Copy exactly the lines of the data below that run from the line holding "exact hy₀ (by simpa using h00.symm)" through the line holding "crux-language instance -/", both ends included.
(Beginning of Recorded data)
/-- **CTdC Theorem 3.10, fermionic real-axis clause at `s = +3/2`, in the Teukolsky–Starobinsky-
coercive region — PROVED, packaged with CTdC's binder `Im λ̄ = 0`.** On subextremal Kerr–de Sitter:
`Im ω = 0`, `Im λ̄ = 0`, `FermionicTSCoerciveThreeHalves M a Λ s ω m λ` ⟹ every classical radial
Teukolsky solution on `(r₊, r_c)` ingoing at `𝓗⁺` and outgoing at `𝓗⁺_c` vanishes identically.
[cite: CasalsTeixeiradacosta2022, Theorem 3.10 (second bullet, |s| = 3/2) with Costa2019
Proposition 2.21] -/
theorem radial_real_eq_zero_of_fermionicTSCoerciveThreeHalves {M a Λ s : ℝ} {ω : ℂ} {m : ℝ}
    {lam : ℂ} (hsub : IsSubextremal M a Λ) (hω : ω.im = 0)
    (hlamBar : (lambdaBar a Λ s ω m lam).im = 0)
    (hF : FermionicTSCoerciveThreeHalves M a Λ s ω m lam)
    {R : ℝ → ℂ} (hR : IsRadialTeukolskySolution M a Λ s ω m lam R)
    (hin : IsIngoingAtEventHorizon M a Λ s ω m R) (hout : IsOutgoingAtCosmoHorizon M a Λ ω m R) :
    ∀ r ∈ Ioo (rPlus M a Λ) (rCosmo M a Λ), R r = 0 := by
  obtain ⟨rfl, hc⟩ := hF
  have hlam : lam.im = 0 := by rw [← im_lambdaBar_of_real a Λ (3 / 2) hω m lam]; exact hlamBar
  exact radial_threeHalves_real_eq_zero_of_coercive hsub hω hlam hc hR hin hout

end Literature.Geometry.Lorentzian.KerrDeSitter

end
(End of Recorded data)
(Beginning of Recorded data)
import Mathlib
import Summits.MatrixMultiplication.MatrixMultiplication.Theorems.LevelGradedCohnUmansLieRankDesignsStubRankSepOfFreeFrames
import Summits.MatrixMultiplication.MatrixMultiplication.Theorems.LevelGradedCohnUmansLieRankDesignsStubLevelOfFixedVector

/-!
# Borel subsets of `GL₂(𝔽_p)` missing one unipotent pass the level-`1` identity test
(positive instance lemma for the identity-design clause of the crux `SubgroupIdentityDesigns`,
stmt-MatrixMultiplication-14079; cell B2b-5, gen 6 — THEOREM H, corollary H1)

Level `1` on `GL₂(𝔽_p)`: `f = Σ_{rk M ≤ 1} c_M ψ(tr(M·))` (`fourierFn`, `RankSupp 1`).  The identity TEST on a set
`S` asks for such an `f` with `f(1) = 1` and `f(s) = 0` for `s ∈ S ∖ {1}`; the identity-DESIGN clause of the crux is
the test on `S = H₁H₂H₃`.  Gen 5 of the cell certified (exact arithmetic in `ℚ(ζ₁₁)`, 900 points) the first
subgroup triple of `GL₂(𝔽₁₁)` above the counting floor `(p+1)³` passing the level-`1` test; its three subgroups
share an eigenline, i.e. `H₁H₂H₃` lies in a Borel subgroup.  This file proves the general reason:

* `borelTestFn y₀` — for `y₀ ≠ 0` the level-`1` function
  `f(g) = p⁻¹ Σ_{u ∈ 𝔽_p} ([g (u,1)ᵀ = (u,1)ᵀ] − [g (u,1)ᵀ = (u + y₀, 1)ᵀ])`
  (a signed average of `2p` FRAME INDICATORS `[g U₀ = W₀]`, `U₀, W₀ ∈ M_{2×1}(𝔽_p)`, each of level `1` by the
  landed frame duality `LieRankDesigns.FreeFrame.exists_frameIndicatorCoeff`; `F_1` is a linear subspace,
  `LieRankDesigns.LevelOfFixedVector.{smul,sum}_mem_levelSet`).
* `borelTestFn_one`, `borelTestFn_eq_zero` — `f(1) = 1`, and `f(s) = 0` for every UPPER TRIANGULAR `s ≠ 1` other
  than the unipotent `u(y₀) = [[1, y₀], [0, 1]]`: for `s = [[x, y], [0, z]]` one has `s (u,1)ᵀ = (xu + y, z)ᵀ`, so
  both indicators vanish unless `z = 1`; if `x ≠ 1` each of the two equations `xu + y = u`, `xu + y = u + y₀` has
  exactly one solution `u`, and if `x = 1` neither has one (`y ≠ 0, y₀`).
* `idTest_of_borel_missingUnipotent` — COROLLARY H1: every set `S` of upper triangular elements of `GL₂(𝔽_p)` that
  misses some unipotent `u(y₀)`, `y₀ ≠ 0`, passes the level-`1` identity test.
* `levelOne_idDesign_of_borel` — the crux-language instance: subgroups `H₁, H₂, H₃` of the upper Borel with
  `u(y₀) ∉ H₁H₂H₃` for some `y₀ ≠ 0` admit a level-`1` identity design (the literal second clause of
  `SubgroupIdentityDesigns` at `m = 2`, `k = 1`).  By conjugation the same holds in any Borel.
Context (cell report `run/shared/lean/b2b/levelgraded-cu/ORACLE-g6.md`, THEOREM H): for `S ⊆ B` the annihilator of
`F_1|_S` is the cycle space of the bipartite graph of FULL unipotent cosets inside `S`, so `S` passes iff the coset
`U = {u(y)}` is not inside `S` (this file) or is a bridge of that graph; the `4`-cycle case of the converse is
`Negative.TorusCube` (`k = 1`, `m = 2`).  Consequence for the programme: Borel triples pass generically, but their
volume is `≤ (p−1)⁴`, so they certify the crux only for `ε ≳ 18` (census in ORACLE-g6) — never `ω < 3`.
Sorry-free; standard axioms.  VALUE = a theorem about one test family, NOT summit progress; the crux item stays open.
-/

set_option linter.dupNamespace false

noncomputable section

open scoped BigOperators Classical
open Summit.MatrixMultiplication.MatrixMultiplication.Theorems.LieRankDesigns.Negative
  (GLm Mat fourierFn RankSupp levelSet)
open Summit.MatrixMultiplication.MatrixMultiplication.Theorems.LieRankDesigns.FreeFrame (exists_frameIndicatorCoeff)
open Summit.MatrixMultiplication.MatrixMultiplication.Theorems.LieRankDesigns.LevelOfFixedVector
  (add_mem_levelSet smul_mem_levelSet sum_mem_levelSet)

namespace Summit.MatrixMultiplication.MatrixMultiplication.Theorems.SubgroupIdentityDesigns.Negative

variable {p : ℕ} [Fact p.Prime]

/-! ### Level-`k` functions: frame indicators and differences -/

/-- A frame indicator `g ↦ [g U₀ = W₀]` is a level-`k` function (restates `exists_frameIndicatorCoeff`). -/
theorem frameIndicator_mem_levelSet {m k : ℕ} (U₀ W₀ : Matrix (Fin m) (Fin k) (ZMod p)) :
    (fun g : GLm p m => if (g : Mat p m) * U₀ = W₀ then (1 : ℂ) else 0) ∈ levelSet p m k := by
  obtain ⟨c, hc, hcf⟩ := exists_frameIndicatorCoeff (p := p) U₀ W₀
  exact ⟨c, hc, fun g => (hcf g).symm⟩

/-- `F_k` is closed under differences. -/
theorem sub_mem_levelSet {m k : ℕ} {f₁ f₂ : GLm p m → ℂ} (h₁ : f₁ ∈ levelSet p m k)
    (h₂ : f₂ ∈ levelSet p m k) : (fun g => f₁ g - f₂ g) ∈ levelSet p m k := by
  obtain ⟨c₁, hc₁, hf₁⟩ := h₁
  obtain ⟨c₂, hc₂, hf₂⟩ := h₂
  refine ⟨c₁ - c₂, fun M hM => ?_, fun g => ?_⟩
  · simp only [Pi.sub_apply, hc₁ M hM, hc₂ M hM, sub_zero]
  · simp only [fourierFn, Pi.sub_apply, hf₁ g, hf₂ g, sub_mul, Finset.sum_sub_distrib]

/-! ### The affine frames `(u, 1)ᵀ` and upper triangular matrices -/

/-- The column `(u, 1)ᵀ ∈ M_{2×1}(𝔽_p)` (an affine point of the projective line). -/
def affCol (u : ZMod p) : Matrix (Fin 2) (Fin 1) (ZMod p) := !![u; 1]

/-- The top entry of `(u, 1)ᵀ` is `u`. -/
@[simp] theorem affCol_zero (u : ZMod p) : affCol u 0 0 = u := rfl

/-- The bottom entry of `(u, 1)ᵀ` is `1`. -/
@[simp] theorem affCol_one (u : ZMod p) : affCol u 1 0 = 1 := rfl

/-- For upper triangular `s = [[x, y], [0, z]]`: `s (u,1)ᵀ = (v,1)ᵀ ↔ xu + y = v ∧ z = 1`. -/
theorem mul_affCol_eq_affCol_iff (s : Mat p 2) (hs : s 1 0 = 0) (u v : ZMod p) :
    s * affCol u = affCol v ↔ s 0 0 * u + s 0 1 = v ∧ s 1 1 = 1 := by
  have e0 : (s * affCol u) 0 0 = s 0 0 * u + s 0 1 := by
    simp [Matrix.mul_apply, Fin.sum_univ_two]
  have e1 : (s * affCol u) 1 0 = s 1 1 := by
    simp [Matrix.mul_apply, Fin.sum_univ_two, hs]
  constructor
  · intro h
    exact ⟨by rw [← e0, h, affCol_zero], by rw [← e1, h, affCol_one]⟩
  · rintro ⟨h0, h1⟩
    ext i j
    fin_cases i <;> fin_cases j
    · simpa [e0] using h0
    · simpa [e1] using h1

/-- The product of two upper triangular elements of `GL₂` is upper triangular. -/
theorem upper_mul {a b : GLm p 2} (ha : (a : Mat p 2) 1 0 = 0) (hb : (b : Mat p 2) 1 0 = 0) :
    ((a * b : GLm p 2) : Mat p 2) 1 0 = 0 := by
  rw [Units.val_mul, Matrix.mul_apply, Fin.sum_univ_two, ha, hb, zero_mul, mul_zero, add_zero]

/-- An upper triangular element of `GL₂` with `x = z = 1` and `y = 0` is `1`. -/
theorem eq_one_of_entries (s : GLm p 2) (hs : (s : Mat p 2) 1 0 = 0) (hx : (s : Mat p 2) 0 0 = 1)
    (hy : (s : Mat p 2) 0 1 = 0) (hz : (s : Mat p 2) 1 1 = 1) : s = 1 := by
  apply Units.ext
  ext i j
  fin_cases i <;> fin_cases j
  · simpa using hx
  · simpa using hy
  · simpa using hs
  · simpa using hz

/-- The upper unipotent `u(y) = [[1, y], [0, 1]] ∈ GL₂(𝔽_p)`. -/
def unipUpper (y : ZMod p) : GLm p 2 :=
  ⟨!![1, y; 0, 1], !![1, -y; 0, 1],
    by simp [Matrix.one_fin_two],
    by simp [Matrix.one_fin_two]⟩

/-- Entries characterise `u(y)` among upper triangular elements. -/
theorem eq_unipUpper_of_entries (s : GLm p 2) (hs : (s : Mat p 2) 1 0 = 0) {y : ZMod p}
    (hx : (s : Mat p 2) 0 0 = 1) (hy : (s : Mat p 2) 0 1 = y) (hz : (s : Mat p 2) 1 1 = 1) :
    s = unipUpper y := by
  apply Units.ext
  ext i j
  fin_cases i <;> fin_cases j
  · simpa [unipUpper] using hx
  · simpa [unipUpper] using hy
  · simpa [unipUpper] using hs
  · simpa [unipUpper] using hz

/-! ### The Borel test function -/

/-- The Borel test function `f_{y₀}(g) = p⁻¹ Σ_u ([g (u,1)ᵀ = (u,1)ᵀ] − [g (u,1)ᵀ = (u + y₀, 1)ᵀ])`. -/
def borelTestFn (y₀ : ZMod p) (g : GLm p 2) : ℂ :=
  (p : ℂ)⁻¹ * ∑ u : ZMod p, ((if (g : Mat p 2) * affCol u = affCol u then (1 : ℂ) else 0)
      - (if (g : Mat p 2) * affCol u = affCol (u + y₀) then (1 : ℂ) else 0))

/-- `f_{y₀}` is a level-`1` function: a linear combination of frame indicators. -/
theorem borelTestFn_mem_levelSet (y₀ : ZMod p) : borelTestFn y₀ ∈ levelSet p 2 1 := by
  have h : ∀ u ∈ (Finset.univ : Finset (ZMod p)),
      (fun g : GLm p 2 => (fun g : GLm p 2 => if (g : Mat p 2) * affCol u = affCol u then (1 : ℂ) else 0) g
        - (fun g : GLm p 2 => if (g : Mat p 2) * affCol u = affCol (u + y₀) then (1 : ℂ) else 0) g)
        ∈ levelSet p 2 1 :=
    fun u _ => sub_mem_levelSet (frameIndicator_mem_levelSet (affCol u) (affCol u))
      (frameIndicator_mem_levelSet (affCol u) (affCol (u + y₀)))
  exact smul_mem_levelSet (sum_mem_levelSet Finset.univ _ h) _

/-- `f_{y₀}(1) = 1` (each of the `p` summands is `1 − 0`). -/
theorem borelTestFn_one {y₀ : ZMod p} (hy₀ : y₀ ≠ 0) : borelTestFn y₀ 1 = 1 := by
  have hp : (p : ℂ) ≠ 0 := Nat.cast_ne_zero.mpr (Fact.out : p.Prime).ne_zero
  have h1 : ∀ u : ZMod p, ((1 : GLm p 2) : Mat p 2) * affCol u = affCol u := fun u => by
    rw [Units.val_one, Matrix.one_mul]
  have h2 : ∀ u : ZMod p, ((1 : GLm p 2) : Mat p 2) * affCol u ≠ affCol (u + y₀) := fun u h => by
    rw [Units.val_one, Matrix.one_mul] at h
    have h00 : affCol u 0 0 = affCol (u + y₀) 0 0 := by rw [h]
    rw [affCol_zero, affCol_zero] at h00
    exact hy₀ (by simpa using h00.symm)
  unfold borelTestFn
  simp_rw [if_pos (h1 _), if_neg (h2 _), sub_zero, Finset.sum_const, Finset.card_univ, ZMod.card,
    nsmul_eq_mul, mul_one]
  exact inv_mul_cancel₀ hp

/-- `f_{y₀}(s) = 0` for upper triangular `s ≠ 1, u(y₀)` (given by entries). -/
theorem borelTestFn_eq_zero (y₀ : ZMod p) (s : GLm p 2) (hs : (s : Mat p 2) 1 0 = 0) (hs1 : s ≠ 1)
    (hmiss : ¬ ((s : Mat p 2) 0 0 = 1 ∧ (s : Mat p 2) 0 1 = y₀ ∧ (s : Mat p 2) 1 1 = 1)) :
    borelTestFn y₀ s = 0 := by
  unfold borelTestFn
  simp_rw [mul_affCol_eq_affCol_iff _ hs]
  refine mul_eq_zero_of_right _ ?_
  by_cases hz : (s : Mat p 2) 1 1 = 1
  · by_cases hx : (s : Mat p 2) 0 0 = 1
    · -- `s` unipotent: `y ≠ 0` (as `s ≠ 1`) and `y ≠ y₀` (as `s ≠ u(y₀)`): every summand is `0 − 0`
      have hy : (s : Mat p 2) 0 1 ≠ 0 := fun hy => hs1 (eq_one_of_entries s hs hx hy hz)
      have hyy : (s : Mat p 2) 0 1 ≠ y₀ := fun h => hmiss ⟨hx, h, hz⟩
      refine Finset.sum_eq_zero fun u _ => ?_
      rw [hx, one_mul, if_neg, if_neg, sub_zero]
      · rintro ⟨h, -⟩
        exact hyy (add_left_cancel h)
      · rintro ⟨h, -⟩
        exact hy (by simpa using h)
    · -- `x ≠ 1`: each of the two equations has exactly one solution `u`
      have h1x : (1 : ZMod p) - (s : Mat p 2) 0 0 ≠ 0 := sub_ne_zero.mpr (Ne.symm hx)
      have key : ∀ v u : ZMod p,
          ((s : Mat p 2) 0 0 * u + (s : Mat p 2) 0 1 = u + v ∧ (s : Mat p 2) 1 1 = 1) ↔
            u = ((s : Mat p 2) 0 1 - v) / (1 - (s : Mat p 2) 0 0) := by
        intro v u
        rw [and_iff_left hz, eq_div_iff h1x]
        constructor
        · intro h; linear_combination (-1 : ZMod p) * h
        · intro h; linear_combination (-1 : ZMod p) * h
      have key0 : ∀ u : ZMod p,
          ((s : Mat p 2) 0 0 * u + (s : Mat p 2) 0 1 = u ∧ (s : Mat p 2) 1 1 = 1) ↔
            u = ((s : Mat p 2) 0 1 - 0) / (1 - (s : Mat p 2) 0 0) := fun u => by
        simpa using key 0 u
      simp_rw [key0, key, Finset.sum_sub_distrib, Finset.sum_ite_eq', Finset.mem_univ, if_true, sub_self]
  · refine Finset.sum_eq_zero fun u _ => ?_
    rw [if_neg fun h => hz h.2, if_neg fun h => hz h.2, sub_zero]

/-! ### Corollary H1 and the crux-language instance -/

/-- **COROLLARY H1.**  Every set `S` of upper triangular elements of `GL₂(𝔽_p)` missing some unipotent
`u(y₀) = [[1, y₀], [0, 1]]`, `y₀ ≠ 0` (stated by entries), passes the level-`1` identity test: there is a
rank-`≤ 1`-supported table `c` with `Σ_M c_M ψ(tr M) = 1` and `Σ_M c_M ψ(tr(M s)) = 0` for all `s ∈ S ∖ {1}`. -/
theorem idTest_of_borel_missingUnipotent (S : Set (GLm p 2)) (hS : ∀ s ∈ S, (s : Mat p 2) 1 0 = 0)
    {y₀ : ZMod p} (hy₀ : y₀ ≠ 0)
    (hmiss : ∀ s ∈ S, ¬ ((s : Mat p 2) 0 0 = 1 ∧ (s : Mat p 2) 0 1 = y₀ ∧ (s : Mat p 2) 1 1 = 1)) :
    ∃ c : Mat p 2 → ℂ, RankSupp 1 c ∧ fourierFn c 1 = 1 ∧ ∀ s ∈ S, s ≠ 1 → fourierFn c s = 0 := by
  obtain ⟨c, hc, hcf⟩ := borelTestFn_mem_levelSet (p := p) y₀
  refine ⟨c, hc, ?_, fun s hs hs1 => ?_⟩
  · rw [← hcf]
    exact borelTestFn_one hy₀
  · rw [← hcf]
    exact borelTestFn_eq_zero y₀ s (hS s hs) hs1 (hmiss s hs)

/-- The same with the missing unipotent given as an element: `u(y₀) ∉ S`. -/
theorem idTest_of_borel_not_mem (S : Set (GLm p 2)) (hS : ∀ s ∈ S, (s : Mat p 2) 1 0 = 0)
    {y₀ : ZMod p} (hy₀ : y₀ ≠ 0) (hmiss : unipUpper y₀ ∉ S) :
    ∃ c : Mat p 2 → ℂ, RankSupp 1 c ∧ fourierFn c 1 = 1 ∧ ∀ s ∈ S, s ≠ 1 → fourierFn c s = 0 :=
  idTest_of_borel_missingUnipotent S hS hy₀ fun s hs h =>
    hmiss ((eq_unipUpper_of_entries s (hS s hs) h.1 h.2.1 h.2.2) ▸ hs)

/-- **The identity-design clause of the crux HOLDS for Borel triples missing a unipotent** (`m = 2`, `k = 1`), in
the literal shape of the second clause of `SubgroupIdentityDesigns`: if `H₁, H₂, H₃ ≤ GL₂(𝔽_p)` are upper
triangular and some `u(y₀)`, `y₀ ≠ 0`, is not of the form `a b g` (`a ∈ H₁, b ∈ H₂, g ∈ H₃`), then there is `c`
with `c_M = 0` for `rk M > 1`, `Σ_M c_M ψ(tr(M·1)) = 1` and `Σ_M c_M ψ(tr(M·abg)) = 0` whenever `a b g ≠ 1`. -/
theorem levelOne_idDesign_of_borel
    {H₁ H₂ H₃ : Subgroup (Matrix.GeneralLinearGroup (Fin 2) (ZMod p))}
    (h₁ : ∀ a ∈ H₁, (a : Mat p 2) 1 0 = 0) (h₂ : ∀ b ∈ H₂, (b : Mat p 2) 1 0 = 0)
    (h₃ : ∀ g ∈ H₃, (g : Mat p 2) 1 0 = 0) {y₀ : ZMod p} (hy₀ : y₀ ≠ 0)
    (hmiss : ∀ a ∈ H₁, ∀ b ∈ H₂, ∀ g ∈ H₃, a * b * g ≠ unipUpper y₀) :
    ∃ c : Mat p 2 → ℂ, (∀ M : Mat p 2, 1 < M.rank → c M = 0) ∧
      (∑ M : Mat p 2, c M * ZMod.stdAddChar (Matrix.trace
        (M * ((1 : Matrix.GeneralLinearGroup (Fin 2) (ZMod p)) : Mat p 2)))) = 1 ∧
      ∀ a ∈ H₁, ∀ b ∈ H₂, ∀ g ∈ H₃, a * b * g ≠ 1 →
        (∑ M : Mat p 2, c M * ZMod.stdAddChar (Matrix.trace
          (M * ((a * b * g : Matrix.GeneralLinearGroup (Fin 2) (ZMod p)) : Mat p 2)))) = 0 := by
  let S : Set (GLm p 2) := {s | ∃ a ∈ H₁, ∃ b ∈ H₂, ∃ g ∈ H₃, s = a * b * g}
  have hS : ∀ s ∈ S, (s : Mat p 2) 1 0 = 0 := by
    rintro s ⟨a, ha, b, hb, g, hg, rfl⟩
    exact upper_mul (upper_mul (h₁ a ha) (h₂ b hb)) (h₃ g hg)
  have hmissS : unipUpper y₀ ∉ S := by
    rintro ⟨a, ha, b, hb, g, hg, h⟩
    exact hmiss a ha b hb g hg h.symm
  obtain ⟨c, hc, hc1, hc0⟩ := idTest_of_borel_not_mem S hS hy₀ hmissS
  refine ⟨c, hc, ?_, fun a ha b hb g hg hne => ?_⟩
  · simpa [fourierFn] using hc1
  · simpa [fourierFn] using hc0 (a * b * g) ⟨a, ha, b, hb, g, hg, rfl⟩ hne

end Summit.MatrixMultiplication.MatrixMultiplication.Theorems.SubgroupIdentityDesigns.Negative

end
(End of Recorded data)
Solution to this task:
    exact hy₀ (by simpa using h00.symm)
  unfold borelTestFn
  simp_rw [if_pos (h1 _), if_neg (h2 _), sub_zero, Finset.sum_const, Finset.card_univ, ZMod.card,
    nsmul_eq_mul, mul_one]
  exact inv_mul_cancel₀ hp

/-- `f_{y₀}(s) = 0` for upper triangular `s ≠ 1, u(y₀)` (given by entries). -/
theorem borelTestFn_eq_zero (y₀ : ZMod p) (s : GLm p 2) (hs : (s : Mat p 2) 1 0 = 0) (hs1 : s ≠ 1)
    (hmiss : ¬ ((s : Mat p 2) 0 0 = 1 ∧ (s : Mat p 2) 0 1 = y₀ ∧ (s : Mat p 2) 1 1 = 1)) :
    borelTestFn y₀ s = 0 := by
  unfold borelTestFn
  simp_rw [mul_affCol_eq_affCol_iff _ hs]
  refine mul_eq_zero_of_right _ ?_
  by_cases hz : (s : Mat p 2) 1 1 = 1
  · by_cases hx : (s : Mat p 2) 0 0 = 1
    · -- `s` unipotent: `y ≠ 0` (as `s ≠ 1`) and `y ≠ y₀` (as `s ≠ u(y₀)`): every summand is `0 − 0`
      have hy : (s : Mat p 2) 0 1 ≠ 0 := fun hy => hs1 (eq_one_of_entries s hs hx hy hz)
      have hyy : (s : Mat p 2) 0 1 ≠ y₀ := fun h => hmiss ⟨hx, h, hz⟩
      refine Finset.sum_eq_zero fun u _ => ?_
      rw [hx, one_mul, if_neg, if_neg, sub_zero]
      · rintro ⟨h, -⟩
        exact hyy (add_left_cancel h)
      · rintro ⟨h, -⟩
        exact hy (by simpa using h)
    · -- `x ≠ 1`: each of the two equations has exactly one solution `u`
      have h1x : (1 : ZMod p) - (s : Mat p 2) 0 0 ≠ 0 := sub_ne_zero.mpr (Ne.symm hx)
      have key : ∀ v u : ZMod p,
          ((s : Mat p 2) 0 0 * u + (s : Mat p 2) 0 1 = u + v ∧ (s : Mat p 2) 1 1 = 1) ↔
            u = ((s : Mat p 2) 0 1 - v) / (1 - (s : Mat p 2) 0 0) := by
        intro v u
        rw [and_iff_left hz, eq_div_iff h1x]
        constructor
        · intro h; linear_combination (-1 : ZMod p) * h
        · intro h; linear_combination (-1 : ZMod p) * h
      have key0 : ∀ u : ZMod p,
          ((s : Mat p 2) 0 0 * u + (s : Mat p 2) 0 1 = u ∧ (s : Mat p 2) 1 1 = 1) ↔
            u = ((s : Mat p 2) 0 1 - 0) / (1 - (s : Mat p 2) 0 0) := fun u => by
        simpa using key 0 u
      simp_rw [key0, key, Finset.sum_sub_distrib, Finset.sum_ite_eq', Finset.mem_univ, if_true, sub_self]
  · refine Finset.sum_eq_zero fun u _ => ?_
    rw [if_neg fun h => hz h.2, if_neg fun h => hz h.2, sub_zero]

/-! ### Corollary H1 and the crux-language instance -/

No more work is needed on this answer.